Anthony Hopkins’ role in The Silence of the Lambs won him his first (of two) Oscar for best actor.
Two-time Oscar winner Anthony Hopkins still considers the role of Hannibal Lecter in The Silence of the Lambs to be “one of the best parts” he’s ever read.
The Oscar-winning actor recently talked to People magazine about the film and recalled when he first got the script from his agent while doing the play M. Butterfly in London. Originally, Hopkins thought the film was a children’s story because of its name.
“My agent said, ‘I want you to read this,’” he shared. “I said, ‘Is it an offer?’ He said, ‘It’s a film with Jodie Foster called The Silence of the Lambs.‘”
Hopkins later found out that director Jonathan Demme did want him for the role, so badly, in fact, that he flew to London from New York to see his eventual starring man in the play he was working on at the time.

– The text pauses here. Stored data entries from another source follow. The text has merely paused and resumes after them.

/-- ★★ **DEFECT's TWO `ℓ²` ROWS FOR THE STAIR-GAUGE REDUCED PART.**  Tower `Ū⁽ʲ⁾ = Averaging.iter (blockAvg ℰp) j U₀`; `Q` any recursion family of the written-out true one-step
linearisations (`hQ0 ∕ hQs`, the letters of ✓`Prop7TrueLinIterStructure.trueLinIter_structure` VERBATIM); `Λ` the coarse gauge function OF THE STAIR MEAN (`hΛ0`, `hΛs` for the levels
`j < k`: `Λ_{j+1}(z) = |Idx|⁻¹·Σ_i covWalkSum Ū⁽ʲ⁾ (Q_jY − P_{Ū⁽ʲ⁾}Λ_j) (walk (emb z) st_i) + Λ_j(emb z)`); `S` the pure `LINE` iterate (`hS0 ∕ hSs`, DEFECT's letters VERBATIM); loop sizes
`a j` displayed as in DEFECT.  Then DEFECT's conclusion holds with `G k c` READ AS `Q k Y c − (Λ k c₋ − Ū⁽ᵏ⁾(c)·Λ k c₊·Ū⁽ᵏ⁾(c)⋆)`:
`ρ·√(Σ_c‖(Q_kY − PΛ_k)(c) − S k c‖²) ≤ ρ^k·κ·(Σ_{j<k} a j)·exp((κ∕ρ)Σ_{j<k} a j)·√(Σ_b‖Y b‖²)` and `√(Σ_c‖(Q_kY − PΛ_k)(c)‖²) ≤ ρ^k·exp((κ∕ρ)Σ_{j<k} a j)·√(Σ_b‖Y b‖²)`,
`ρ = √((L^d)⁻¹L²)`, `κ = 159(d+2)L·√((2dL^d)(2d))`.  Proof: the reduced recursion family `G` of DEFECT (built by `Nat.rec`) satisfies `G_j = Q_jY − P_{Ū⁽ʲ⁾}Λ_j` for `j ≤ k`
(✓`trueLin_add`, ✓`trueLin_pureGauge` under the guard `a j < δ_N`, ✓`pureGauge_add_apply`), then ONE call of ✓`sqrt_sum_normSq_reduced_sub_lineIter_le`.
[cite: Balaban1984PropagatorsI, (1.18)-(1.20) pp.19-20; Balaban1985Averaging, Prop. 3 (124)-(126) p.36] -/
theorem sqrt_sum_normSq_gaugeReduced_sub_lineIter_le (U₀ : GaugeField P 0 (Matrix.specialUnitaryGroup n ℂ)) (Y : PBond P 0 → Matrix n n ℂ)
    (Q : (k : ℕ) → (PBond P 0 → Matrix n n ℂ) → PBond P k → Matrix n n ℂ) (hQ0 : ∀ Y, Q 0 Y = Y)
    (hQs : ∀ (k : ℕ) (Y : PBond P 0 → Matrix n n ℂ) (c : PBond P (k + 1)), Q (k + 1) Y c
      = (fderiv ℂ (eml : (Idx P → Matrix n n ℂ) → Matrix n n ℂ)
            (fun i => ((loopHol (Averaging.iter (fun i => blockAvg (P := P) (j := i) (expMeanLogSU (n := n))) k U₀) c i : Matrix.specialUnitaryGroup n ℂ) : Matrix n n ℂ))
            (fun i => covWalkSum (Averaging.iter (fun i => blockAvg (P := P) (j := i) (expMeanLogSU (n := n))) k U₀) (Q k Y)
                (walk (emb c.src) (loopWord P.L c.dir (off i.1) i.2.1 i.2.2))
              * ((loopHol (Averaging.iter (fun i => blockAvg (P := P) (j := i) (expMeanLogSU (n := n))) k U₀) c i : Matrix.specialUnitaryGroup n ℂ) : Matrix n n ℂ))
            * star ((corr (expMeanLogSU (n := n)) (Averaging.iter (fun i => blockAvg (P := P) (j := i) (expMeanLogSU (n := n))) k U₀) c : Matrix.specialUnitaryGroup n ℂ) : Matrix n n ℂ)
          + ((corr (expMeanLogSU (n := n)) (Averaging.iter (fun i => blockAvg (P := P) (j := i) (expMeanLogSU (n := n))) k U₀) c : Matrix.specialUnitaryGroup n ℂ) : Matrix n n ℂ)
            * covWalkSum (Averaging.iter (fun i => blockAvg (P := P) (j := i) (expMeanLogSU (n := n))) k U₀) (Q k Y)
                (walk (emb c.src) (List.replicate P.L (c.dir, true)))
            * star ((corr (expMeanLogSU (n := n)) (Averaging.iter (fun i => blockAvg (P := P) (j := i) (expMeanLogSU (n := n))) k U₀) c : Matrix.specialUnitaryGroup n ℂ) : Matrix n n ℂ)))
    (Λ : (k : ℕ) → Site P k → Matrix n n ℂ) (hΛ0 : ∀ x, Λ 0 x = 0)
    (S : (k : ℕ) → PBond P k → Matrix n n ℂ) (hS0 : ∀ b, S 0 b = Y b)
    (hSs : ∀ (k : ℕ) (c : PBond P (k + 1)), S (k + 1) c
      = ((Fintype.card (Idx P) : ℂ))⁻¹ • ∑ i : Idx P,
          (((holAt (Averaging.iter (fun i => blockAvg (P := P) (j := i) (expMeanLogSU (n := n))) k U₀) (walk (emb c.src) (stairWord i.2.1 (off i.1))) : Matrix.specialUnitaryGroup n ℂ) : Matrix n n ℂ) *
            covWalkSum (Averaging.iter (fun i => blockAvg (P := P) (j := i) (expMeanLogSU (n := n))) k U₀) (S k)
              (walk (walkEnd (emb c.src) (stairWord i.2.1 (off i.1))) (List.replicate P.L (c.dir, true))) *
          star ((holAt (Averaging.iter (fun i => blockAvg (P := P) (j := i) (expMeanLogSU (n := n))) k U₀) (walk (emb c.src) (stairWord i.2.1 (off i.1))) : Matrix.specialUnitaryGroup n ℂ) : Matrix n n ℂ)))
    (a : ℕ → ℝ) (ha0 : ∀ j, 0 ≤ a j) {k : ℕ} (hk : k ≤ P.m + P.K)
    (hΛs : ∀ j < k, ∀ z : Site P (j + 1), Λ (j + 1) z
      = ((Fintype.card (Idx P) : ℂ))⁻¹ • (∑ i : Idx P,
          covWalkSum (Averaging.iter (fun i => blockAvg (P := P) (j := i) (expMeanLogSU (n := n))) j U₀) (fun b => Q j Y b - (Λ j b.src - ((Averaging.iter (fun i => blockAvg (P := P) (j := i) (expMeanLogSU (n := n))) j U₀ b : Matrix.specialUnitaryGroup n ℂ) : Matrix n n ℂ) * Λ j b.tgt * star ((Averaging.iter (fun i => blockAvg (P := P) (j := i) (expMeanLogSU (n := n))) j U₀ b : Matrix.specialUnitaryGroup n ℂ) : Matrix n n ℂ)))
            (walk (emb z) (stairWord i.2.1 (off i.1))))
        + Λ j (emb z))
    (hα : ∀ j < k, ∀ (c : PBond P (j + 1)) (i : Idx P),
        dist1 (loopHol (Averaging.iter (fun i => blockAvg (P := P) (j := i) (expMeanLogSU (n := n))) j U₀) c i) ≤ a j)
    (ha24 : ∀ j < k, a j ≤ 1 / 24) (haN : ∀ j < k, a j < deltaSU n) :
    Real.sqrt (((P.L : ℝ) ^ P.d)⁻¹ * (P.L : ℝ) ^ 2) * Real.sqrt (∑ c : PBond P k, ‖(Q k Y c - (Λ k c.src - ((Averaging.iter (fun i => blockAvg (P := P) (j := i) (expMeanLogSU (n := n))) k U₀ c : Matrix.specialUnitaryGroup n ℂ) : Matrix n n ℂ) * Λ k c.tgt * star ((Averaging.iter (fun i => blockAvg (P := P) (j := i) (expMeanLogSU (n := n))) k U₀ c : Matrix.specialUnitaryGroup n ℂ) : Matrix n n ℂ))) - S k c‖ ^ 2)
        ≤ Real.sqrt (((P.L : ℝ) ^ P.d)⁻¹ * (P.L : ℝ) ^ 2) ^ k * (159 * (((P.d + 2) * P.L : ℕ) : ℝ) * Real.sqrt (2 * P.d * (P.L : ℝ) ^ P.d * (2 * P.d)))
          * (∑ j ∈ Finset.range k, a j) * Real.exp ((159 * (((P.d + 2) * P.L : ℕ) : ℝ) * Real.sqrt (2 * P.d * (P.L : ℝ) ^ P.d * (2 * P.d)))
              / Real.sqrt (((P.L : ℝ) ^ P.d)⁻¹ * (P.L : ℝ) ^ 2) * ∑ j ∈ Finset.range k, a j) * Real.sqrt (∑ b : PBond P 0, ‖Y b‖ ^ 2)
      ∧ Real.sqrt (∑ c : PBond P k, ‖(Q k Y c - (Λ k c.src - ((Averaging.iter (fun i => blockAvg (P := P) (j := i) (expMeanLogSU (n := n))) k U₀ c : Matrix.specialUnitaryGroup n ℂ) : Matrix n n ℂ) * Λ k c.tgt * star ((Averaging.iter (fun i => blockAvg (P := P) (j := i) (expMeanLogSU (n := n))) k U₀ c : Matrix.specialUnitaryGroup n ℂ) : Matrix n n ℂ)))‖ ^ 2)
        ≤ Real.sqrt (((P.L : ℝ) ^ P.d)⁻¹ * (P.L : ℝ) ^ 2) ^ k * Real.exp ((159 * (((P.d + 2) * P.L : ℕ) : ℝ) * Real.sqrt (2 * P.d * (P.L : ℝ) ^ P.d * (2 * P.d)))
              / Real.sqrt (((P.L : ℝ) ^ P.d)⁻¹ * (P.L : ℝ) ^ 2) * ∑ j ∈ Finset.range k, a j) * Real.sqrt (∑ b : PBond P 0, ‖Y b‖ ^ 2) := by
  classical
  -- DEFECT's reduced recursion family, built by `Nat.rec` (one-step operator `T_j` and the subtracted coarse pure gauge `P(CM_j ·)` written out)
  let T : (j : ℕ) → (PBond P j → Matrix n n ℂ) → PBond P (j + 1) → Matrix n n ℂ := fun j Z c =>
    (fderiv ℂ (eml : (Idx P → Matrix n n ℂ) → Matrix n n ℂ)
            (fun i => ((loopHol (Averaging.iter (fun i => blockAvg (P := P) (j := i) (expMeanLogSU (n := n))) j U₀) c i : Matrix.specialUnitaryGroup n ℂ) : Matrix n n ℂ))
            (fun i => covWalkSum (Averaging.iter (fun i => blockAvg (P := P) (j := i) (expMeanLogSU (n := n))) j U₀) Z
                (walk (emb c.src) (loopWord P.L c.dir (off i.1) i.2.1 i.2.2))
              * ((loopHol (Averaging.iter (fun i => blockAvg (P := P) (j := i) (expMeanLogSU (n := n))) j U₀) c i : Matrix.specialUnitaryGroup n ℂ) : Matrix n n ℂ))
            * star ((corr (expMeanLogSU (n := n)) (Averaging.iter (fun i => blockAvg (P := P) (j := i) (expMeanLogSU (n := n))) j U₀) c : Matrix.specialUnitaryGroup n ℂ) : Matrix n n ℂ)
          + ((corr (expMeanLogSU (n := n)) (Averaging.iter (fun i => blockAvg (P := P) (j := i) (expMeanLogSU (n := n))) j U₀) c : Matrix.specialUnitaryGroup n ℂ) : Matrix n n ℂ)
            * covWalkSum (Averaging.iter (fun i => blockAvg (P := P) (j := i) (expMeanLogSU (n := n))) j U₀) Z
                (walk (emb c.src) (List.replicate P.L (c.dir, true)))
            * star ((corr (expMeanLogSU (n := n)) (Averaging.iter (fun i => blockAvg (P := P) (j := i) (expMeanLogSU (n := n))) j U₀) c : Matrix.specialUnitaryGroup n ℂ) : Matrix n n ℂ))
  let CP : (j : ℕ) → (PBond P j → Matrix n n ℂ) → PBond P (j + 1) → Matrix n n ℂ := fun j Z c =>
    ((((Fintype.card (Idx P) : ℂ))⁻¹ • ∑ i : Idx P,
              covWalkSum (Averaging.iter (fun i => blockAvg (P := P) (j := i) (expMeanLogSU (n := n))) j U₀) Z (walk (emb c.src) (stairWord i.2.1 (off i.1))))
            - ((Averaging.iter (fun i => blockAvg (P := P) (j := i) (expMeanLogSU (n := n))) (j + 1) U₀ c : Matrix.specialUnitaryGroup n ℂ) : Matrix n n ℂ)
              * (((Fintype.card (Idx P) : ℂ))⁻¹ • ∑ i : Idx P,
                  covWalkSum (Averaging.iter (fun i => blockAvg (P := P) (j := i) (expMeanLogSU (n := n))) j U₀) Z (walk (emb c.tgt) (stairWord i.2.1 (off i.1))))
              * star ((Averaging.iter (fun i => blockAvg (P := P) (j := i) (expMeanLogSU (n := n))) (j + 1) U₀ c : Matrix.specialUnitaryGroup n ℂ) : Matrix n n ℂ))
  let G : (j : ℕ) → PBond P j → Matrix n n ℂ := fun j =>
    Nat.rec (motive := fun j => PBond P j → Matrix n n ℂ) Y (fun j g => fun c => T j g c - CP j g c) j
  have hG0 : ∀ b, G 0 b = Y b := fun b => rfl
  have hGs : ∀ (j : ℕ) (c : PBond P (j + 1)), G (j + 1) c = T j (G j) c - CP j (G j) c := fun j c => rfl
  -- the identification `G_j = Q_jY − P_{Ū⁽ʲ⁾}Λ_j` for `j ≤ k` (STRUCTURE's step read backwards)
  have hGQ : ∀ j ≤ k, ∀ c : PBond P j, G j c = Q j Y c - (Λ j c.src - ((Averaging.iter (fun i => blockAvg (P := P) (j := i) (expMeanLogSU (n := n))) j U₀ c : Matrix.specialUnitaryGroup n ℂ) : Matrix n n ℂ) * Λ j c.tgt * star ((Averaging.iter (fun i => blockAvg (P := P) (j := i) (expMeanLogSU (n := n))) j U₀ c : Matrix.specialUnitaryGroup n ℂ) : Matrix n n ℂ)) := by
    intro j
    induction j with
    | zero =>
      intro _ c
      rw [hG0, hQ0, hΛ0, hΛ0, mul_zero, zero_mul, sub_zero, sub_zero]
    | succ j ih =>
      intro hj c
      have hj' : j < k := hj
      have ihf : (fun b : PBond P j => Q j Y b - (Λ j b.src - ((Averaging.iter (fun i => blockAvg (P := P) (j := i) (expMeanLogSU (n := n))) j U₀ b : Matrix.specialUnitaryGroup n ℂ) : Matrix n n ℂ) * Λ j b.tgt * star ((Averaging.iter (fun i => blockAvg (P := P) (j := i) (expMeanLogSU (n := n))) j U₀ b : Matrix.specialUnitaryGroup n ℂ) : Matrix n n ℂ))) = G j :=
        funext fun b => (ih hj'.le b).symm
      have hsplit : Q j Y = G j + fun b : PBond P j => (Λ j b.src - ((Averaging.iter (fun i => blockAvg (P := P) (j := i) (expMeanLogSU (n := n))) j U₀ b : Matrix.specialUnitaryGroup n ℂ) : Matrix n n ℂ) * Λ j b.tgt * star ((Averaging.iter (fun i => blockAvg (P := P) (j := i) (expMeanLogSU (n := n))) j U₀ b : Matrix.specialUnitaryGroup n ℂ) : Matrix n n ℂ)) := by
        funext b; rw [Pi.add_apply, ih hj'.le b, sub_add_cancel]
      have hit : Averaging.iter (fun i => blockAvg (P := P) (j := i) (expMeanLogSU (n := n))) (j + 1) U₀ = avgFun (expMeanLogSU (n := n)) (Averaging.iter (fun i => blockAvg (P := P) (j := i) (expMeanLogSU (n := n))) j U₀) := rfl
      rw [hGs, hQs j Y c, hsplit, trueLin_add, trueLin_pureGauge (Averaging.iter (fun i => blockAvg (P := P) (j := i) (expMeanLogSU (n := n))) j U₀) (Λ j) c
        (fun i => (hα j hj' c i).trans_lt (haN j hj')), hΛs j hj' c.src, hΛs j hj' c.tgt, ihf]
      simp only [T, CP, ← hit]
      noncomm_ring
  -- ONE call of DEFECT on `G`, then the identification at the target level
  have hD := sqrt_sum_normSq_reduced_sub_lineIter_le U₀ Y G S hG0 hS0 (fun j c => rfl) hSs a ha0 hk hα ha24 haN
  simpa only [hGQ k le_rfl] using hD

“We went out afterwards, and we had some dinner,” Hopkins recalled. “And I said, ‘Why’d you cast me?’ He said, ‘Why? Have you got problems?’ I said, ‘No, no. Why did you cast me?’”
He continued, “So we talked, but I knew how to play the part, and I don’t know. I do have an instinct about these roles. I could understand Lecter. I could understand the mystery of the man, the loner, the isolated voice in the dark, the man at the top of the stairs who’s not really there.”